Who: Byrd, Linefork, Morgenstern

What: Just another day in the trench. The three have recently returned to the front after time spent in Arras, resting. Now they're back to the realities of war and the usual lack of cigarettes.

Allied Front Line North

The lines have been through here at least three times now. The reek of blood and death is thick in the air from the corpses of the men scattered all around that fought for this place.

Trenches old and new scar the bare earth, mostly old an unusable, but recently cut trenches, with redoubts and bunkers, mark the current front line.

Already the poppies can be seen pushing up through the earth, the hardy flowers thriving in a soil made acidic by explosives.

Nothing good lasts forever and the rather comfortable time spent billeting in Arras has come to an end. Back to trenches that are, at least, mostly dry and have been fortified and improved continuously when they've not been shelled to oblivion. Morgenstern is leaning over a map of the trench area, some sappers showing him what the area looks like and where wiring in no Man's Land is needed. Morgenstern doesn't look optimistic.

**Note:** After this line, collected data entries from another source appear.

import Literature.MathematicalPhysics.QuantumFieldTheory.Balaban1983to89.B8Eq138LandauZdRec
import Literature.MathematicalPhysics.QuantumFieldTheory.Balaban1983to89.B8Prop5KLevelLetters

/-!
# `Balaban1983to89.B8Prop5KLevelLettersRec` — RECORD TWIN of `B8Prop5KLevelLetters` ([Balaban1985RegularSpaces] PROPOSITION 5 (p. 94) AT `k` LEVELS: the provider's
# side of the sockets `hP5base`∕`hP5` of the Theorem-4 driver at `Lan := IsLandau138WZ`) for the SYMMETRISED CENTRED block averaging (0.4) of [Balaban1987RG1]

statement-level skeleton of published theorems with citation tags; proofs where landed; nothing here is a claim about the Yang–Mills mass gap

T. Bałaban, *Spaces of regular gauge field configurations on a lattice and gauge fixing conditions*, Commun. Math. Phys. **99** (1985) 75–102
`[Balaban1985RegularSpaces]` ("[6]"): Prop. 5 pp. 93–94, (1.106)–(1.110) p. 94, (1.84)–(1.88) p. 91, (1.95)–(1.96) p. 92, (1.38) p. 82, (1.29) p. 81, (1.78) p. 90, Thm 4 p. 88;
T. Bałaban, *Renormalization group approach to lattice gauge field theories. I*, Commun. Math. Phys. **109** (1987) 249–301 `[Balaban1987RG1]` ("[I]"): (0.3)–(0.4)
pp. 252–253, pp. 253–254.  STATUS: published, refereed.

CITATION HEADER (lean-in-tree rule).  Cell `pub-ymgap`, base `pub-ymgap-dag-n05-c` g26 — N05-REC stage 2 (director-ym №254∕№255), item R5, LEAD PEN dag-n05-e
g35 (inventory `N05-REC-INVENTORY.md` e50db04501ab292d §R5 row `B8Prop5KLevelLetters`: A `hP5base_of_HFP hP5_of_HFP multiplier_iff_of_whyZ multiplier_congr_on
hP5_step_of_HFP isLandau138W_gaugeFixed_of_multiplier`).  WHAT IS REPRODUCED = the token-bearing declarations of ✓`B8Prop5KLevelLetters` under the cell's TOKEN RULE
over dag-n05-d's record twins `B8Eq138LandauZdRec.{QTZ, IsLandau138WZ, isLandau138WZ_congr}` (the Landau condition of record (1.38) over the CENTRED blocking's
transpose stencil) and `B8Eq119TwistedAxialRec.Restr129Z` ((1.29), opaque here): §1 `isLandau138WZ_gaugeFixed_of_multiplier`; §3 `restr129Z_mul_conj_iff`; §4
`hP5_step_of_HFP`, `hP5_of_HFP`, `hP5base_of_HFP` (the sockets of `B8Thm4SupportLocalBdryRec` at `Lan := IsLandau138WZ`); §5 `restr129Z_conj_mul_iff`,
`restr129Z_driver_of_sectE`; §6 `multiplier_congr_on`, `multiplier_iff_of_whyZ`.  Every structure-free lemma of the engine module (`covDivB_logCfg_gaugeFixed`,
`bound108_of_weighted`, `mul_conj_eq`, `conj_gaugeExp_*`, `norm_conj_*`, `covDerivFwd_conj_param*`, `covLap_sub`, `gAd_sub`, `dstar_rhs_eq_*`,
`B8Thm4TruncationLocal.base_datum`) is REUSED BY NAME.  Proofs verbatim.  Kind «kernel-checked proof», theorems only; no `def`, no `instance`, no `notation`, no
existing module modified.  `--supports stmt-QuantumFields-20541` (K0⁷-keyed, COUNT-NEUTRAL).

HONEST SCOPE: socket ADAPTERS (plain-currency fixed point ⇒ the driver's `hP5base`∕`hP5`); Proposition 5's fixed point itself is the HYPOTHESIS `hFP`∕`HFP`, NOT proved;
nothing of Bałaban's analysis re-proved; `HThm4Rec` UNDISCHARGED; caveat (C-S3-1) stands; N05 [B8] DISCHARGED OF RECORD untouched; COUNT of record unmoved by this · K 1∕4
UNMOVED; one finite `𝕋⁴` programme at fixed `ε`, Bałaban AS PRINTED; nothing continuum ∕ ℝ⁴ ∕ OS ∕ mass-gap ∕ Clay.  No `sorry`, no `def`.

[cite: Balaban1985RegularSpaces, Prop. 5 pp.93–94, (1.106)–(1.110) p.94, (1.84)–(1.88) p.91, (1.95)–(1.96) p.92, (1.38) p.82, (1.29) p.81, (1.78) p.90; Balaban1987RG1, (0.3)–(0.4) pp.252–253]
-/

noncomputable section

open NormedSpace
open Complex (I I_ne_zero)

namespace Literature.MathematicalPhysics.QuantumFieldTheory.Balaban1983to89.B8Prop5KLevelLettersRec

open MatrixLog B7Prop1Explicit B7Prop2Explicit B7Eq92Concrete
open B7Eq78Linearization (conjR)
open B8Ineq132 (covDerivFwd covDeriv)
open B8Eq182Proof (gAd)
open B8Eq184Proof (gaugeExp cfgExp)
open B8Eq188Proof (frakF3)
open B8Eq138LandauZd (covDivB covLap logCfg)
open B8Eq138LandauZdRec (QTZ IsLandau138Z IsLandau138WZ isLandau138WZ_congr)
open B8Eq119TwistedAxialRec (Restr129Z)
open B8Prop5KLevelLetters (covDivB_logCfg_gaugeFixed mul_conj_eq conj_mul_cancel conj_gaugeExp_funext)

-- `Site` alone could resolve to the torus sites of `Setup.lean`; re-export the `ℤ^d` sites of `B7Prop1Explicit`.
export B7Prop1Explicit (Site)

variable {d : ℕ} {𝔸 : Type*} [NormedRing 𝔸] [NormedAlgebra ℂ 𝔸] [NormOneClass 𝔸] [CompleteSpace 𝔸]

/-! ## §1 The multiplier form of the D*-identity (1.86)–(1.88) ⇒ the Landau condition OF RECORD (centred blocking) for the gauge-fixed field -/

section DStarIdentity

/-- **The multiplier form transported**: if the linear-algebra skeleton (`B8Eq195Linear`) or any fixed-point argument delivers a
multiplier `μ` with `Δ^η_{U₀}↾Ω₀[D^{η*}_{U₀}A + Δ^η_{U₀}λ + 𝔑(λ)] = Q′(U₀)ᵀμ` on `Ω₀` (the D*-identity's right-hand side), and the
smallness hypotheses of `covDivB_logCfg_gaugeFixed` hold at every site of `Ω₀`, then the gauge-fixed field `U₁^{v⁻¹}` satisfies the
LANDAU CONDITION OF RECORD (1.38) at `m` levels: `IsLandau138WZ L m η Ω₀ Λs U₀ (U₁^{v⁻¹})`.  (The route step (ii) of the Prop.-5 cut,
modulo the fixed point.) [cite: Balaban1985RegularSpaces, (1.38) p.82, (1.90)–(1.95) pp.91–92] -/
theorem isLandau138WZ_gaugeFixed_of_multiplier {η : ℝ} (hη : 0 < η) (L m : ℕ) (Ω₀ : Set (Site d)) (Λs : ℕ → Set (Site d))
    (U₀ : Site d → Fin d → 𝔸ˣ) {lam : Site d → 𝔸} (A : Site d → Fin d → 𝔸)
    (hl : ∀ x ∈ Ω₀, ‖lam x‖ ≤ 1 / 12) (hD : ∀ x ∈ Ω₀, ∀ μ, η * ‖covDerivFwd η U₀ μ lam x‖ ≤ 1 / 70)
    (ha : ∀ x ∈ Ω₀, ∀ μ, η * ‖covDeriv η U₀ μ lam x‖ ≤ 1 / 70)
    (hY : ∀ x ∈ Ω₀, ∀ μ, η * ‖conjR (U₀ (x - e μ) μ)⁻¹ (A (x - e μ) μ)‖ ≤ 1 / 12)
    (hmult : ∃ μ : ℕ → Site d → 𝔸, ∀ x ∈ Ω₀,
      covLap η U₀ (Ω₀.indicator fun y => covDivB η U₀ A y + covLap η U₀ lam y +
        ((conjR (gaugeExp lam y)⁻¹ (covDivB η U₀ A y) - covDivB η U₀ A y) +
          (gAd (covLap η U₀ lam y) (lam y) - covLap η U₀ lam y) + ∑ μ, frakF3 η U₀ lam A y μ)) x = QTZ L m Λs U₀ μ x) :
    IsLandau138WZ L m η Ω₀ Λs U₀ (mgauge U₀ (gaugeExp lam)⁻¹ (cfgExp η A)) := by
  obtain ⟨μ, hμ⟩ := hmult
  refine ⟨μ, fun x hx => ?_⟩
  have hind : Ω₀.indicator (covDivB η U₀ (logCfg η (mgauge U₀ (gaugeExp lam)⁻¹ (cfgExp η A)))) =
      Ω₀.indicator fun y => covDivB η U₀ A y + covLap η U₀ lam y +
        ((conjR (gaugeExp lam y)⁻¹ (covDivB η U₀ A y) - covDivB η U₀ A y) +
          (gAd (covLap η U₀ lam y) (lam y) - covLap η U₀ lam y) + ∑ μ, frakF3 η U₀ lam A y μ) := by
    refine Set.indicator_congr fun y hy => ?_
    exact covDivB_logCfg_gaugeFixed hη U₀ A (hl y hy) (hD y hy) (ha y hy) (hY y hy)
  rw [hind]
  exact hμ x hx

end DStarIdentity

/-! ## §3 Order bookkeeping for «u = u′u₁»: (1.29) (record) for the driver's `u₁·v` vs the (1.78)-chain's `u′·u₁` -/

omit [NormOneClass 𝔸] in
/-- Hence (1.29) for the driver's composite `u₁·v`, `v = u₁⁻¹u′u₁`, IS (1.29) for the (1.78)-chain's `u′·u₁`
(`B8Eq178Averages.restr129_mul_iff_cond179` then applies verbatim). [cite: Balaban1985RegularSpaces, (1.29) p.81, (1.78) p.90, (1.107) p.94] -/
theorem restr129Z_mul_conj_iff (L k : ℕ) (Λ : ℕ → Set (Site d)) (U₀ : Site d → Fin d → 𝔸ˣ) (u₁ u' : Site d → 𝔸ˣ) :
    Restr129Z L k Λ U₀ (u₁ * (u₁⁻¹ * u' * u₁)) ↔ Restr129Z L k Λ U₀ (u' * u₁) := by
  rw [mul_conj_eq]

/-! ## §4 ASSEMBLY: the Prop.-5 sockets `hP5 m` ∕ `hP5base` of the record driver (`B8Thm4SupportLocalBdryRec` at `Lan := IsLandau138WZ`) -/

section Assembly

open B8Ineq132 (BondTouches)
open B8Eq140Level (SideTouches)
open B8Thm4TruncationLocal (base_datum)

/-- In `d ≥ 2` a bond with an end-point in `S` is a side of a plaquette touching `S` («b ∈ Ω» ⊆ the `SideTouches` bonds).
[cite: Balaban1985RegularSpaces, p.77 (convention before (1.5))] -/
private theorem sideTouches_of_bondTouches₂ (hd2 : 2 ≤ d) {S : Set (Site d)} {y : Site d} {τ : Fin d}
    (hb : BondTouches S y τ) : SideTouches S y τ := by
  haveI : Nontrivial (Fin d) := Fin.nontrivial_iff_two_le.mpr hd2
  obtain ⟨κ, hκ⟩ := exists_ne τ
  exact B8Eq140Level.sideTouches_of_bondTouches hκ hb

variable {𝔹 : Type*} [CStarAlgebra 𝔹] [Nontrivial 𝔹]

/-- **The Prop.-5 step in plain currency ⇒ the socket `hP5 m` of the Theorem-4 driver** (one level, any `m`).  Given the datum
of level `m` — `U₁ = e^{iηA}` on the bonds of the plaquettes touching `Ω_j`, `A` Hermitian, `|A| ≤ c⋆(Lʲη)⁻¹` (1.36) — and a
FIXED POINT `λ` displayed in plain currency: `λ` Hermitian, `λ = 0` off `Ω₀` ((1.109)), the bounds (1.108) at the `m + 1` levels,
the multiplier form of the Landau equation `Δ↾Ω₀[D*A + Δλ + 𝔑(λ)] = Q′ᵀμ` on `Ω₀` (the right-hand side of the D*-identity
(1.86)–(1.88), `covDivB_logCfg_gaugeFixed`), and (1.29) at `m + 1` levels for the composite `u₁·e^{iλ}` — the gauge transformation
`v := e^{iλ}` is unitary, `= 1` off `Ω₀`, reads `e^{iλ}` on every bond, obeys (1.108), and `U₁^{v⁻¹}` satisfies the LANDAU CONDITION
OF RECORD (1.38) at `m + 1` levels (`isLandau138WZ_gaugeFixed_of_multiplier`, transported from `e^{iηA}` to `U₁` by locality on the
bonds «b ∈ Ω₀», `B8Eq138LandauZd.isLandau138WZ_congr`); the smallness hypotheses of (1.86)–(1.88) at the sites of `Ω₀` are READ OFF
(1.108) at level `j = 0` (`α₄ ≤ 1/84`, the backward derivative one bond back by `B8Eq151V2Divergence.norm_covDeriv_eq`) and (1.36) at
`j = 0` (`c⋆ ≤ 1/12`).  [cite: Balaban1985RegularSpaces, Prop. 5 pp.93–94, (1.107)–(1.110) p.94, (1.86)–(1.88) p.91, (1.38) p.82] -/
theorem hP5_step_of_HFP (hd2 : 2 ≤ d) {η : ℝ} (hη : 0 < η) (L m : ℕ) {U₀ : Site d → Fin d → 𝔹ˣ}
    (hU₀ : ∀ x κ, U₀ x κ ∈ unitaryUnits 𝔹) {cstar α₄ : ℝ} (hs₁ : α₄ ≤ 1 / 84) (hcs : cstar ≤ 1 / 12)
    (Ω : ℕ → Set (Site d)) (Λs : ℕ → ℕ → Set (Site d)) (u₁ : Site d → 𝔹ˣ) (U₁ : Site d → Fin d → 𝔹ˣ) (A : Site d → Fin d → 𝔹)
    (hdat : ∀ j, j ≤ m → ∀ b ∈ {b : Site d × Fin d | SideTouches (Ω j) b.1 b.2},
      U₁ b.1 b.2 = cfgExp η A b.1 b.2 ∧ IsSelfAdjoint (A b.1 b.2) ∧ ‖A b.1 b.2‖ ≤ cstar * ((L : ℝ) ^ j * η)⁻¹)
    (hFP : ∃ lam : Site d → 𝔹, (∀ x, IsSelfAdjoint (lam x)) ∧ (∀ x, x ∉ Ω 0 → lam x = 0) ∧
      (∀ j, j ≤ m + 1 → ∀ b ∈ {b : Site d × Fin d | SideTouches (Ω j) b.1 b.2},
        ‖lam b.1‖ ≤ α₄ ∧ ((L : ℝ) ^ j * η) * ‖covDerivFwd η U₀ b.2 lam b.1‖ ≤ α₄) ∧
      (∃ μ : ℕ → Site d → 𝔹, ∀ x ∈ Ω 0,
        covLap η U₀ ((Ω 0).indicator fun y => covDivB η U₀ A y + covLap η U₀ lam y +
          ((conjR (gaugeExp lam y)⁻¹ (covDivB η U₀ A y) - covDivB η U₀ A y) +
            (gAd (covLap η U₀ lam y) (lam y) - covLap η U₀ lam y) + ∑ μ, frakF3 η U₀ lam A y μ)) x =
          QTZ L (m + 1) (Λs (m + 1)) U₀ μ x) ∧
      Restr129Z L (m + 1) (Λs (m + 1)) U₀ (u₁ * gaugeExp lam)) :
    ∃ (v : Site d → 𝔹ˣ) (lam : Site d → 𝔹), (∀ x, v x ∈ unitaryUnits 𝔹) ∧ (∀ x, x ∉ Ω 0 → v x = 1) ∧
      (∀ j, j ≤ m + 1 → ∀ b ∈ {b : Site d × Fin d | SideTouches (Ω j) b.1 b.2}, (v b.1 : 𝔹) = ((gaugeExp lam b.1 : 𝔹ˣ) : 𝔹) ∧
        (v (b.1 + e b.2) : 𝔹) = ((gaugeExp lam (b.1 + e b.2) : 𝔹ˣ) : 𝔹)) ∧
      (∀ j, j ≤ m + 1 → ∀ b ∈ {b : Site d × Fin d | SideTouches (Ω j) b.1 b.2},
        ‖lam b.1‖ ≤ α₄ ∧ ((L : ℝ) ^ j * η) * ‖covDerivFwd η U₀ b.2 lam b.1‖ ≤ α₄) ∧
      IsLandau138WZ L (m + 1) η (Ω 0) (Λs (m + 1)) U₀ (mgauge U₀ v⁻¹ U₁) ∧ Restr129Z L (m + 1) (Λs (m + 1)) U₀ (u₁ * v) := by
  obtain ⟨lam, hsa, hoff, h108, hmult, h129⟩ := hFP
  have hE0 : ∀ {y : Site d} {τ : Fin d}, BondTouches (Ω 0) y τ → (y, τ) ∈ {b : Site d × Fin d | SideTouches (Ω 0) b.1 b.2} :=
    fun hb => sideTouches_of_bondTouches₂ hd2 hb
  have hα12 : α₄ ≤ 1 / 12 := hs₁.trans (by norm_num)
  have hα70 : α₄ ≤ 1 / 70 := hs₁.trans (by norm_num)
  have hd1 : 0 < d := by omega
  -- (1.108) at level `j = 0` on the bonds touching `Ω₀`
  have h0 : ∀ y τ, BondTouches (Ω 0) y τ → ‖lam y‖ ≤ α₄ ∧ η * ‖covDerivFwd η U₀ τ lam y‖ ≤ α₄ := fun y τ hb => by
    simpa only [pow_zero, one_mul] using h108 0 (Nat.zero_le _) (y, τ) (hE0 hb)
  have hl : ∀ x ∈ Ω 0, ‖lam x‖ ≤ 1 / 12 := fun x hx => (h0 x ⟨0, hd1⟩ (Or.inl hx)).1.trans hα12
  have hD : ∀ x ∈ Ω 0, ∀ μ, η * ‖covDerivFwd η U₀ μ lam x‖ ≤ 1 / 70 := fun x hx μ => (h0 x μ (Or.inl hx)).2.trans hα70
  have hback : ∀ x ∈ Ω 0, ∀ μ : Fin d, BondTouches (Ω 0) (x - e μ) μ := fun x hx μ => Or.inr (by rwa [sub_add_cancel])
  have ha : ∀ x ∈ Ω 0, ∀ μ, η * ‖covDeriv η U₀ μ lam x‖ ≤ 1 / 70 := fun x hx μ => by
    rw [B8Eq151V2Divergence.norm_covDeriv_eq (unitaryUnits_le_U1 (hU₀ _ _)) lam]
    exact (h0 _ μ (hback x hx μ)).2.trans hα70
  have hY : ∀ x ∈ Ω 0, ∀ μ, η * ‖conjR (U₀ (x - e μ) μ)⁻¹ (A (x - e μ) μ)‖ ≤ 1 / 12 := fun x hx μ => by
    obtain ⟨-, -, hA⟩ := hdat 0 (Nat.zero_le _) (x - e μ, μ) (hE0 (hback x hx μ))
    rw [B8Ineq132.norm_conjR ((U1 𝔹).inv_mem (unitaryUnits_le_U1 (hU₀ _ _)))]
    rw [pow_zero, one_mul] at hA
    calc η * ‖A (x - e μ) μ‖ ≤ η * (cstar * η⁻¹) := mul_le_mul_of_nonneg_left hA hη.le
      _ = cstar := by rw [mul_left_comm, mul_inv_cancel₀ hη.ne', mul_one]
      _ ≤ 1 / 12 := hcs
  have hLan : IsLandau138WZ L (m + 1) η (Ω 0) (Λs (m + 1)) U₀ (mgauge U₀ (gaugeExp lam)⁻¹ (cfgExp η A)) :=
    isLandau138WZ_gaugeFixed_of_multiplier hη L (m + 1) (Ω 0) (Λs (m + 1)) U₀ A hl hD ha hY hmult
  have hcongr : ∀ (x : Site d) (μ : Fin d), BondTouches (Ω 0) x μ →
      mgauge U₀ (gaugeExp lam)⁻¹ U₁ x μ = mgauge U₀ (gaugeExp lam)⁻¹ (cfgExp η A) x μ := fun x μ hb => by
    rw [mgauge_apply, mgauge_apply, (hdat 0 (Nat.zero_le _) (x, μ) (hE0 hb)).1]
  refine ⟨gaugeExp lam, lam, fun x => ?_, fun x hx => ?_, fun j _ b _ => ⟨rfl, rfl⟩, h108,
    (isLandau138WZ_congr hcongr).mpr hLan, h129⟩
  · exact mem_unitaryUnits.mpr (B8Ineq170.exp_I_smul_mem_unitary (hsa x))
  · exact Units.ext (by rw [gaugeExp, hoff x hx, smul_zero, val_expUnit, NormedSpace.exp_zero, Units.val_one])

Byrd is sitting back in a hole dug into the side of the trench, something of a burrow for a soldier, smoking. The Kiwi is usually a jovial man, even in the muck, but his good spirits haven't returned to the trenches wit him. He looks more tired than anything else. Morgenstern and his party of sappers are within sight of his hole. Byrd watches them with mild interest, though smoking has his main focus.

Morgenstern nods to something and then folds the map and hands it back. "So, we got a lot of wiring to do," he notes, his voice drifting towards Byrd. The sappers look grim and nods; after all, they're the ones likely to put that wire out. They scramble off for some work further down the trench and Morgenstern turns to light a cigarette and duck over to where Byrd is. "Heard that?" he says, squinting into the burrow. "Germans have cleared a large part of wire."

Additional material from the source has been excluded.